The following sections describe each processing step used in the workflows above:

analyze_input_files

Scans the input directory recursively and performs initial analysis. Stores all file contents, metadata, and analysis results in a timestamped Delta table. For SQL sources, creates preprocessed versions with comments removed and whitespace normalized in the table. Counts tokens using model-specific tokenizers (Claude uses ~3.4 characters per token, OpenAI and other models use tiktoken) to determine if files exceed the token_count_threshold. Files exceeding the threshold are excluded from conversion.

convert_with_llm

Loads conversion prompts (built-in or custom YAML) and sends file content to the configured model serving endpoint.
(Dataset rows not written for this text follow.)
import Mathlib
import Summits.KontsevichZagierPeriods.KontsevichZagierPeriods.Theses.Grothendieck
import Literature.NumberTheory.Transcendental.MZVSimplexRep
import Literature.NumberTheory.Transcendental.KZUnfolding

/-!
# Sketch — crux-ideate round 1, ideator 2, crux `GpcZeta4Eq4zeta31` (stmt-KontsevichZagierPeriods-0275)

First-lemma signatures of the idea cards (statements only; `def … : Prop`, no proofs claimed).
All constants are existing declarations (`KZ.IntegralRep`, `KZ.of`, `KZ.relations`,
`KZ.openOrderedSimplex`).
-/

noncomputable section

namespace Summit.KontsevichZagierPeriods.KontsevichZagierPeriods.Cruxes.GpcZeta4Eq4zeta31.Ideator2

open Set MeasureTheory
open Literature.NumberTheory.Transcendental
open Literature.NumberTheory.Transcendental.KZ

/-- The open unit cube `(0,1)^4`. -/
def openCube4 : Set (Fin 4 → ℝ) := {x | ∀ i, x i ∈ Ioo (0 : ℝ) 1}

/-! ## Card `positive-cubical-double-shuffle` — first lemma

The weight-4 STUFFLE inside the calculus, cube-internally: three integrand-additivity moves with
POSITIVE (hence absolutely integrable, dominated by the `ζ(2)²` kernel) pieces and one block-swap
change of variables. `c` = cubical `ζ(2)²` kernel, `c22` = cubical `ζ(2,2)` kernel, `c4` = cubical
`ζ(4)` kernel, all on `(0,1)^4`. -/
def CubicalStuffleTwoTwo : Prop :=
  ∀ (c c22 c4 : IntegralRep 4),
    c.domain = openCube4 → c22.domain = openCube4 → c4.domain = openCube4 →
    EqOn c.integrand (fun x => 1 / ((1 - x 0 * x 1) * (1 - x 2 * x 3))) openCube4 →
    EqOn c22.integrand (fun x => x 0 * x 1 / ((1 - x 0 * x 1) * (1 - x 0 * x 1 * x 2 * x 3))) openCube4 →
    EqOn c4.integrand (fun x => 1 / (1 - x 0 * x 1 * x 2 * x 3)) openCube4 →
    of c - 2 • of c22 - of c4 ∈ relations

/-- Second lemma of the same card: the weight-4 cubical change of variables
`Φ(x) = (x₀, x₀x₁, x₀x₁x₂, x₀x₁x₂x₃)` of the open cube onto the open ordered simplex is ONE move for
the `ζ(4)` kernel (template: `CubeCoV.cubeRep₂_equivalent` of the StuffleInKZ disprover, w = 2). -/
def CubicalCoVFour : Prop :=
  ∀ (c4 : IntegralRep 4) (m4 : IntegralRep 4),
    c4.domain = openCube4 → m4.domain = openOrderedSimplex 4 →
    EqOn c4.integrand (fun x => 1 / (1 - x 0 * x 1 * x 2 * x 3)) openCube4 →
    EqOn m4.integrand (fun t => 1 / (t 0 * t 1 * t 2 * (1 - t 3))) (openOrderedSimplex 4) →
    of c4 - of m4 ∈ relations

/-- The cubical chart for the `ζ(3,1)` kernel `x₀x₁x₂/((1−x₀x₁x₂)(1−x₀x₁x₂x₃))`: ONE move. -/
def CubicalCoVThreeOne : Prop :=
  ∀ (c31 : IntegralRep 4) (m31 : IntegralRep 4),
    c31.domain = openCube4 → m31.domain = openOrderedSimplex 4 →
    EqOn c31.integrand
      (fun x => x 0 * x 1 * x 2 / ((1 - x 0 * x 1 * x 2) * (1 - x 0 * x 1 * x 2 * x 3))) openCube4 →
    EqOn m31.integrand (fun t => 1 / (t 0 * t 1 * (1 - t 2) * (1 - t 3))) (openOrderedSimplex 4) →
    of c31 - of m31 ∈ relations

/-- Variant (α) of the shuffle half (the product-cell dissection): the SHUFFLE `Δ₂ × Δ₂ = ⊔ 6 cells`
read on the cube through the product cubical map `(x₀, x₀x₁, x₂, x₂x₃)`: the `ζ(2)²` cube kernel splits
as `2·[ζ(2,2)] + 4·[ζ(3,1)]` (simplex reps). Kept for comparison with `ToricShuffleTwoTwo`. -/
def CubicalShuffleTwoTwo : Prop :=
  ∀ (c : IntegralRep 4) (m22 m31 : IntegralRep 4),
    c.domain = openCube4 → m22.domain = openOrderedSimplex 4 → m31.domain = openOrderedSimplex 4 →
    EqOn c.integrand (fun x => 1 / ((1 - x 0 * x 1) * (1 - x 2 * x 3))) openCube4 →
    EqOn m22.integrand (fun t => 1 / (t 0 * (1 - t 1) * t 2 * (1 - t 3))) (openOrderedSimplex 4) →
    EqOn m31.integrand (fun t => 1 / (t 0 * t 1 * (1 - t 2) * (1 - t 3))) (openOrderedSimplex 4) →
    of c - 2 • of m22 - 4 • of m31 ∈ relations

/-- TORNHEIM DESCENT, step one (card `tornheim-descent-double-shuffle`, D1): cut the cube along
`x₁ = x₃`, rescale both halves back onto the full cube (`x₁ = x₃ z`, resp. `x₃ = x₁ z`, Jacobians
`x₃`, `x₁`), identify the two halves by the block swap: `[□, G] ≡ 2 • [□, H]` with
`G = 1/((1−x₀x₁)(1−x₂x₃))` (the `ζ(2)²` kernel, Tornheim type (2,2,0)) and
`H = x₃/((1−x₀x₁x₃)(1−x₂x₃))` (Tornheim type (2,1,1)). Six move instances. -/
def TornheimDescentStepOne : Prop :=
  ∀ (c h : IntegralRep 4),
    c.domain = openCube4 → h.domain = openCube4 →
    EqOn c.integrand (fun x => 1 / ((1 - x 0 * x 1) * (1 - x 2 * x 3))) openCube4 →
    EqOn h.integrand (fun x => x 3 / ((1 - x 0 * x 1 * x 3) * (1 - x 2 * x 3))) openCube4 →
    of c - 2 • of h ∈ relations

/-- The SHUFFLE half, cube-internally (D1 + D2 + D3 of the card): three Tornheim descents give
`[□, G] ≡ 2 • [□, K₂₂] + 4 • [□, K₃₁]` with the cubical `ζ(2,2)` and `ζ(3,1)` kernels — no product
cell, no simplices. -/
def ToricShuffleTwoTwo : Prop :=
  ∀ (c c22 c31 : IntegralRep 4),
    c.domain = openCube4 → c22.domain = openCube4 → c31.domain = openCube4 →
    EqOn c.integrand (fun x => 1 / ((1 - x 0 * x 1) * (1 - x 2 * x 3))) openCube4 →
    EqOn c22.integrand (fun x => x 0 * x 1 / ((1 - x 0 * x 1) * (1 - x 0 * x 1 * x 2 * x 3))) openCube4 →
    EqOn c31.integrand
      (fun x => x 0 * x 1 * x 2 / ((1 - x 0 * x 1 * x 2) * (1 - x 0 * x 1 * x 2 * x 3))) openCube4 →
    of c - 2 • of c22 - 4 • of c31 ∈ relations

/-- Existence of the four cube representations (semialgebraic + absolutely convergent): the only
analytic input, inherited from `ζ(2) ⊗ ζ(2)` (product of two `CubeCoV.cubeRep₂`) and by
domination / transport. -/
def CubeRepsExist : Prop :=
  ∃ (c c22 c31 c4 : IntegralRep 4),
    c.domain = openCube4 ∧ c22.domain = openCube4 ∧ c31.domain = openCube4 ∧ c4.domain = openCube4 ∧
    EqOn c.integrand (fun x => 1 / ((1 - x 0 * x 1) * (1 - x 2 * x 3))) openCube4 ∧
    EqOn c22.integrand (fun x => x 0 * x 1 / ((1 - x 0 * x 1) * (1 - x 0 * x 1 * x 2 * x 3))) openCube4 ∧
    EqOn c31.integrand
      (fun x => x 0 * x 1 * x 2 / ((1 - x 0 * x 1 * x 2) * (1 - x 0 * x 1 * x 2 * x 3))) openCube4 ∧
    EqOn c4.integrand (fun x => 1 / (1 - x 0 * x 1 * x 2 * x 3)) openCube4

/-- Shape of the line (statement only; the crux-plan skeleton proves it from the four lemmas by
`relations.sub_mem` bookkeeping and the `Glue4.zeta4Calibration_of` packaging). -/
def LineShape : Prop :=
  CubicalStuffleTwoTwo → ToricShuffleTwoTwo → CubicalCoVFour → CubicalCoVThreeOne → CubeRepsExist →
    Summit.KontsevichZagierPeriods.KontsevichZagierPeriods.Theses.Grothendieck.GpcZeta4Eq4zeta31

/-! ## Card `heptagon-rotation-coboundary` — first lemma

The order-7 rotation of the cell `(0, t₃, t₂, t₁, t₀, 1, ∞)` of `M_{0,7}(ℝ)`, i.e. the rational
bijection `ρ(t) = (1 − t₃, 1 − t₃/t₀, 1 − t₃/t₁, 1 − t₃/t₂)` of the open ordered 4-simplex onto
itself, with Jacobian `t₃³/(t₀t₁t₂)²`, is ONE change-of-variables move. -/
def rho7 (t : Fin 4 → ℝ) : Fin 4 → ℝ :=
  ![1 - t 3, 1 - t 3 / t 0, 1 - t 3 / t 1, 1 - t 3 / t 2]

/-- `[Δ₄, (g ∘ ρ) · |Jac ρ|] − [Δ₄, g] ∈ relations` for every pair of representations on the open
ordered simplex whose integrands are so related. -/
def HeptagonRotationMove : Prop :=
  ∀ (r r' : IntegralRep 4),
    r.domain = openOrderedSimplex 4 → r'.domain = openOrderedSimplex 4 →
    (∀ t ∈ openOrderedSimplex 4,
      r.integrand t = r'.integrand (rho7 t) * (t 3 ^ 3 / (t 0 * t 1 * t 2) ^ 2)) →
    of r - of r' ∈ relations

/-- The coboundary certificate shape (card `heptagon-rotation-coboundary`): IF the weight-4 defect
`ω_[4] − 4·ω_[3,1]` is, as a rational function on `Δ₄`, a `ℚ`-combination of dihedral coboundaries
`σ^*g − g` of absolutely integrable semialgebraic `g`, THEN the crux follows from
`HeptagonRotationMove` (+ the reflection `t ↦ (1 − t₃, …, 1 − t₀)`) and integrand additivity alone.
Stated here for ONE coboundary of ONE function `g` under `ρ` (the general case is a finite sum). -/
def OneCoboundarySuffices : Prop :=
  ∀ (g : (Fin 4 → ℝ) → ℝ) (q : ℚ),
    IntegrableOn g (openOrderedSimplex 4) volume →
    IsSemialgebraicFunOn ℚ (openOrderedSimplex 4) g →
    (∀ t ∈ openOrderedSimplex 4,
      1 / (t 0 * t 1 * t 2 * (1 - t 3)) - 4 / (t 0 * t 1 * (1 - t 2) * (1 - t 3)) =
        (q : ℝ) * (g (rho7 t) * (t 3 ^ 3 / (t 0 * t 1 * t 2) ^ 2) - g t)) →
    Summit.KontsevichZagierPeriods.KontsevichZagierPeriods.Theses.Grothendieck.GpcZeta4Eq4zeta31

end Summit.KontsevichZagierPeriods.KontsevichZagierPeriods.Cruxes.GpcZeta4Eq4zeta31.Ideator2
Multiple files are processed concurrently (configurable, default: 4) for efficiency. The LLM transforms source code based on the conversion prompt, preserving business logic while adapting to Databricks patterns. For SQL sources, generates Python code with spark.sql() calls. For generic sources, adapts content to the specified target format.

validate_python_notebook

Performs syntax validation on the generated code. Python syntax is checked using ast.parse(), while SQL statements within spark.sql() calls are validated using Spark's EXPLAIN command. Any errors are recorded in the result table for potential fixing in the next step.

fix_syntax_with_llm

Attempts automatic error correction when syntax issues are detected. Sends error context back to the model serving endpoint, which suggests corrections. The validation and fix process repeats up to max_fix_attempts times (default: 1) until errors are resolved or the retry limit is reached.

split_code_into_cells

Transforms raw converted Python code into well-structured notebook cells. Analyzes code flow and dependencies, splitting content at logical boundaries like imports, function definitions, and major operations. Adds appropriate markdown cells for documentation and readability.

export_to_notebook

Creates Databricks-compatible .py notebooks in the specified output directory. Each notebook includes proper metadata, source file references, and any syntax check results as comments. Handles large files (up to 10MB) and preserves the original directory structure.

convert_notebook_to_sql (Optional)

When sql_output_dir is specified, this optional step uses the model serving endpoint to convert Python notebooks into SQL notebook format with Databricks SQL syntax. Useful for teams preferring SQL-only workflows, though some Python logic may be lost in the conversion process.